Such a structure will enable a choice between important and less important inputs and avoid the vanishing gradient issue.
We decided to carry on this project by using a long short-term memory recurrent neural network in Python with Keras. Our model will proceed character-by-character (rather than word-by-word or paragraph-by-paragraph). We decided to go with word-level computing because our data sample is quite small and the computation power of our computers is also limited.
After training the RNN on our data, we realized it is hard to evaluate the text generated by an algorithm as there is no metrics such as accuracy or f1 score here.
After our own experience but also some reading (4) , we decided on two "subjective" criteria for evaluating text generation:
- Text quality: Is the generated text understandable, is the grammar good, are the words correct?
- Diversity: Does the model always predict the same kind of sentence ?
We also read about metrics such as perplexity to evaluate text generation. However, these metrics are quite hard to implement and not always the best way to evaluate the predictions (5). However, an extension of our work could be to implement them to have a better understanding.
Concerning the code, we mostly took as a base the code from the Deep Learning part 2 course and from this text generation github : https://github.com/annikabrundyn/rnn_text_generation
To test and train our model, we have to use textual data. We tried on different datasets to test and understand how RNN work:
- Different books from the Gutenberg project, an open source website that proposes royalty-free books.
- Different song lyrics classified by artists (one text file by artist).

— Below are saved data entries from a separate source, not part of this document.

import Literature.AnabelianGeometry.EtaleTheta.TemperedFrobenioidCor38Sub
import Literature.AnabelianGeometry.EtaleTheta.TemperedFrobenioidOfGaloisCoveringTateTower
import Literature.AlgebraicGeometry.Frobenioids.PerfectionFunctorialityUnique
import Literature.AlgebraicGeometry.Frobenioids.PerfectionOps
import HarnessLib

/-!
# [EtTh] Cor 3.8, proof row C38-L03 `Cor38Hyp.CompatibleWithPerfection` (FACT-LIST F-2811): INSTANCE FORMS —
# head-form, hypothesis-free at the identity perfection datum (every `h`; the Tate-tower model of record), and the
# GENUINE-perfection instance for `C₁` of perfect type

S. Mochizuki, *The étale theta function and its Frobenioid-theoretic manifestations*, Publ. RIMS **45** (2009) [EtTh],
Cor. 3.8, proof, PDF p. 81 l. 3–4 (printed p. 307): «Moreover, `Ψ` is compatible with the operation of passing to the
perfection [cf. [Mzk17], Theorem 3.4, (iii)]» [cite: MochizukiEtTh2009, Cor 3.8 p.81]; S. Mochizuki, *The geometry of
Frobenioids I*, Kyushu J. Math. **62** (2008), Thm. 3.4 (iii) p. 62 («`Ψ` induces a `1`-unique functor
`Ψ^pf : C₁^pf → C₂^pf` …») [cite: MochizukiFrdI2008, Thm. 3.4 (iii) p.62].

abc-iut cell, block F (instance-form batch INST59J2), seat abc-iut-f-110 (gen 6).  FACT-LIST row **F-2811**
`Literature.AnabelianGeometry.EtaleTheta.Cor38Hyp.CompatibleWithPerfection h P₁ P₂ :=
∃ Ψpf, OneUniqueSquare h.Ψ.functor P₁.toPf P₂.toPf Ψpf` (abc-iut-w5-d124, frozen `TemperedFrobenioidCor38Sub.lean`), over
abc-iut-L1-t3's DATA-ONLY interface `PerfectionData` (a category `Pf`, a functor `toPf`, an indexing `root`; no universal
property) and with BARE `1`-uniqueness.  Kernel status before this file (LF-KERNEL-STATUS col. 14): universal closure
REFUTED at every Cor. 3.8 datum (abc-iut-f-001, `Cor38Hyp.not_forall_compatibleWithPerfection`: junk data `C_i × {0,1}`),
one conditional closer (`compatibleWithPerfection_of_thm34iii`, 3 Prop hypotheses incl. the [FrdI] Thm. 3.4 (iii)
template `Thm34iii_pf`, itself refuted outside perfect type: `DegreeModel.not_thm34iii_pf`) — and NO theorem whose
conclusion HEAD is the row's declaration.  PROOF-ONLY file (0 `def`, 0 `instance`, no new `Prop`; inputs BY NAME):

* `Cor38Hyp.compatibleWithPerfection_idPerfectionData h` — **INSTANCE FORM, every `h : Cor38Hyp C₁ C₂`, 0 hypotheses,
  at the IDENTITY perfection data** `(Pf := C_i, toPf := 𝟭, root A n := A, ops := C_i.opsData)` (structure literals in
  the statement; admissible inhabitants of the data-only interface): `Ψpf := Ψ`, the square `Ψ ⋙ 𝟭 ≅ 𝟭 ⋙ Ψ` commutes by
  unitors, and EVERY `B′` with `Ψ ⋙ 𝟭 ≅ 𝟭 ⋙ B′` is `≅ Ψ` — bare `1`-uniqueness holds because `toPf₁ = 𝟭` is
  essentially surjective.  HONEST LABEL «INSTANCE at toy perfection datum»: the identity datum is THE perfection exactly
  when `C_i → C_i^pf` is an equivalence, i.e. `C_i` of perfect type ([FrdI] Prop. 3.2 (iii),
  `Perfection.toPf_isEquivalence`) — NOT proved for the cell's tempered Frobenioids;
* `TateTowerFrd.cor38Hyp_compatibleWithPerfection_idPerfectionData` — the same at the MODEL OF RECORD (abc-iut-w6-d048's
  `TateTowerFrd.temperedFrobenioid R S`, the `p`-adic Frobenioid of the base field of the Tate curve), NO binder beyond
  `h` (pattern of abc-iut-w6-d053's `Sec3Cor38SubPredicatesAtTateTower.lean` for the sibling rows F-2808/…/F-2821);
* `Cor38Hyp.compatibleWithPerfection_perfection_of_isOfPerfectType` — **the GENUINE-CARRIER instance**: at THE
  perfections `PreFrobenioidData.perfection hF_i` ([FrdI] Def. 3.1 (iii), abc-iut-L1-d9) the row HOLDS as soon as `C₁`
  is of perfect type and `Ψ` is Frobenius-compatible (abc-iut-L1-d1's `Perfection.oneUniqueSquare_map_of_isOfPerfectType`,
  `Ψpf := Perfection.map`) — a CONDITIONAL instance (2 `Prop` hypotheses), sharp on the perfect-type side by
  abc-iut-L1-d4's `DegreeModel.not_oneUniqueSquare_toPf`.

READING: at a general datum the frozen row is STRONGER than print (print's faithful, structure-compatible square is
abc-iut-w5-d124's `CompatibleWithPerfectionR`, PROVED at the genuine carriers: `Sec3Cor38PerfectionR(Weak).lean`); the
identity-datum instances are CONSISTENCY certificates for the typed row, the perfect-type theorem is its genuine content.
HONEST FRAMING: refereed pre-IUT material; an instance-form theorem about OUR typed statement ≠ a theorem about [EtTh] in
print; the universal closure stays refuted; nothing here bears on, or takes a side on, [IUTchIII] Cor. 3.12; typed ≠ proved.
-/

noncomputable section

namespace Literature.AnabelianGeometry.EtaleTheta

open CategoryTheory Opposite Literature.AlgebraicGeometry.Frobenioids

universe u₀ v₀ u v w

namespace Cor38Hyp

variable {D₀ : Type u₀} [Category.{v₀} D₀] {D₀' : Type u₀} [Category.{v₀} D₀'] {V : FrdIMonoidStub.{w}}
  {T : RealifiedDivisorMonoids (D₀ := D₀) V} {T' : RealifiedDivisorMonoids (D₀ := D₀') V}
  {D : Type u} [Category.{v} D] {D' : Type u} [Category.{v} D']
  {VD : FrdICatStub.{u, v, w} D} {VD' : FrdICatStub.{u, v, w} D'}
  {C₁ : TemperedFrobenioid T D VD} {C₂ : TemperedFrobenioid T' D' VD'}

/-- **F-2811 `CompatibleWithPerfection`, INSTANCE FORM for EVERY Cor. 3.8 datum `h`, 0 hypotheses, at the IDENTITY
perfection data** `(C_i, 𝟭, (A, n) ↦ A, C_i.opsData)` («INSTANCE at toy perfection datum»; THE perfection exactly when
`C_i` is of perfect type): `Ψpf := Ψ`; `Ψ ⋙ 𝟭 ≅ 𝟭 ⋙ Ψ` by unitors; every `B′` fitting the square is `≅ Ψ` (bare
`1`-uniqueness, `𝟭` being essentially surjective). [cite: MochizukiEtTh2009, Cor 3.8 p.81] -/
theorem compatibleWithPerfection_idPerfectionData (h : Cor38Hyp C₁ C₂) :
    Literature.AnabelianGeometry.EtaleTheta.Cor38Hyp.CompatibleWithPerfection h
      { Pf := C₁.category
        toPf := 𝟭 _
        root := fun A _ => A
        root_one := fun _ => rfl
        root_surjective := fun X => ⟨X, 1, rfl⟩
        ops := C₁.opsData }
      { Pf := C₂.category
        toPf := 𝟭 _
        root := fun A _ => A
        root_one := fun _ => rfl
        root_surjective := fun X => ⟨X, 1, rfl⟩
        ops := C₂.opsData } :=
  ⟨h.Ψ.functor, h.Ψ.isEquivalence_functor, ⟨h.Ψ.functor.rightUnitor ≪≫ h.Ψ.functor.leftUnitor.symm⟩,
    fun B' hB' => hB'.elim fun e => ⟨B'.leftUnitor.symm ≪≫ e.symm ≪≫ h.Ψ.functor.rightUnitor⟩⟩

/-- **F-2811 `CompatibleWithPerfection` at THE GENUINE PERFECTIONS, for `C₁` of perfect type** ([FrdI] Def. 3.1 (iii) /
Prop. 3.2: abc-iut-L1-d9's `PreFrobenioidData.perfection hF_i`): if `Ψ` carries arrows of Frobenius type to arrows of
Frobenius type of the same degree (`IsFrobeniusCompatible`; a theorem under [FrdI] Thm. 3.4 (iii)'s hypotheses, cf.
`FrdI.isFrobeniusCompatible_of_thm34iii`, and for the §4 data abc-iut-L2's `Thm44Hyp.isFrobeniusCompatible`) and `C₁` is
of perfect type, then `Ψpf := Perfection.map` is an equivalence fitting a `1`-commutative, BARE-`1`-unique square with
`C_i → C_i^pf` — abc-iut-L1-d1's `Perfection.oneUniqueSquare_map_of_isOfPerfectType` BY NAME.  CONDITIONAL INSTANCE at
the genuine carrier; the perfect-type hypothesis cannot be dropped (abc-iut-L1-d4's `DegreeModel.not_oneUniqueSquare_toPf`).
[cite: MochizukiEtTh2009, Cor 3.8 p.81] -/
theorem compatibleWithPerfection_perfection_of_isOfPerfectType (h : Cor38Hyp C₁ C₂)
    (hF₁ : PreFrobenioid.IsFrobenioid C₁.toElem) (hF₂ : PreFrobenioid.IsFrobenioid C₂.toElem)
    (hP₁ : PreFrobenioid.IsOfPerfectType C₁.toElem)
    (hΨ : PreFrobenioid.IsFrobeniusCompatible C₁.toElem C₂.toElem h.Ψ.functor) :
    Literature.AnabelianGeometry.EtaleTheta.Cor38Hyp.CompatibleWithPerfection h
      (PreFrobenioidData.perfection hF₁) (PreFrobenioidData.perfection hF₂) :=
  ⟨PreFrobenioid.Perfection.map (hF₁ := hF₁) (hF₂ := hF₂) hΨ,
    PreFrobenioid.Perfection.oneUniqueSquare_map_of_isOfPerfectType (hF₁ := hF₁) (hF₂ := hF₂) hP₁ h.Ψ hΨ⟩

end Cor38Hyp

/-! ## At the model of record: the Tate tower -/

namespace TateTowerFrd

variable (R S R' S' : ((Discrete PUnit.{1})ᵒᵖ ⥤ CommMonCat.{0}) → Prop)
  (h : Cor38Hyp (temperedFrobenioid R S) (temperedFrobenioid R' S'))

/-- **F-2811 at the MODEL OF RECORD, for every `h : Cor38Hyp` between two Tate-tower tempered Frobenioids — NO binder beyond
`h`** (abc-iut-w6-d048's `TateTowerFrd.temperedFrobenioid`, the `p`-adic Frobenioid of the base field of the Tate curve;
identity perfection data, «INSTANCE at toy perfection datum»). [cite: MochizukiEtTh2009, Cor 3.8 p.81] -/
theorem cor38Hyp_compatibleWithPerfection_idPerfectionData :
    Literature.AnabelianGeometry.EtaleTheta.Cor38Hyp.CompatibleWithPerfection h
      { Pf := (temperedFrobenioid R S).category
        toPf := 𝟭 _
        root := fun A _ => A
        root_one := fun _ => rfl
        root_surjective := fun X => ⟨X, 1, rfl⟩
        ops := (temperedFrobenioid R S).opsData }
      { Pf := (temperedFrobenioid R' S').category
        toPf := 𝟭 _
        root := fun A _ => A
        root_one := fun _ => rfl
        root_surjective := fun X => ⟨X, 1, rfl⟩
        ops := (temperedFrobenioid R' S').opsData } :=
  h.compatibleWithPerfection_idPerfectionData

end TateTowerFrd

end Literature.AnabelianGeometry.EtaleTheta

end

- One large dataset composed of fake news articles. The goal was to produce a fake news generator. Unfortunately the dataset was huge and the sentence structure/vocabulary was more complicated/less clean than using directly text from a book or song lyrics from an artist. Even after cleaning, running the model through this dataset was too time consuming.
Hence we decided on using the song lyrics datasets that would enable us to more clearly understand and build our model. From all the text files that we had we chose Britney spears' song lyrics. We chose her because the size of the text file was one of the biggest, hence we have enough material to train our model.
Data preparation
Creation of character mapping. During this step, we map each unique character of the text to a number. If we were to proceed by word level, each word would be embedded to a number meaning the size of our input would be much more important. In our case we worked at the character level. Hence, we only have 76 unique characters associated to an integer from 0 to 75. The different characters found in the song lyrics are lowercase letters (a-z), uppercase letters (A-Z), punctuation (' ', ',', '!', ...) and line break ('\n'). Our text is now a sequence of integers.
Model structure
We then extract all the possible sequences of 100 characters from our text and we store them into a vector X. For each sequence, the follow up character (the target) is stored into another vector Y. So X is our train set and Y our target set. From a sequence of 100 characters, our model will try to predict the next one. We shift our sequence of one character form our initial text and predict the follow up character. We proceed in this way for all the possible sequences stored in X. We also format the X and Y vectors in the right shape for the LSTM model.
Creation of the model
We tried several models with different number of layers, different number of neurons by layer but the best model that we were able to train and test in the amount of time that we had is the following :
model = Sequential()
model.add(LSTM(400, input_shape=(X_modified.shape[1], X_modified.shape[2]), return_sequences=True))
model.add(Dropout(0.2))
model.add(LSTM(400))
model.add(Dropout(0.2))
model.add(Dense(Y_modified.shape[1], activation='softmax'))
model.compile(loss='categorical_crossentropy', optimizer='adam')
This model is quite big but smaller models gave us bad results. We could add layers or neurons in the different layers but it increases the computanial time. This model was a good trade-off between efficiency and speed. The dropout layers are here to take care of the overfitting. The final layer outputs a character, our prediction for each sequence of 100 characters.
Training of the model
We have a part that create checkpoints everytime the model is improving. Thus, we are able to save a model, to go back in time if the loss increases from one epoch to the next one or add epochs without starting over each time. We tested different values for the batch size. The optimal size, ie that gave good results and was not too time consuming, is 128. We trained our model and saved the checkpoint with the lowest loss.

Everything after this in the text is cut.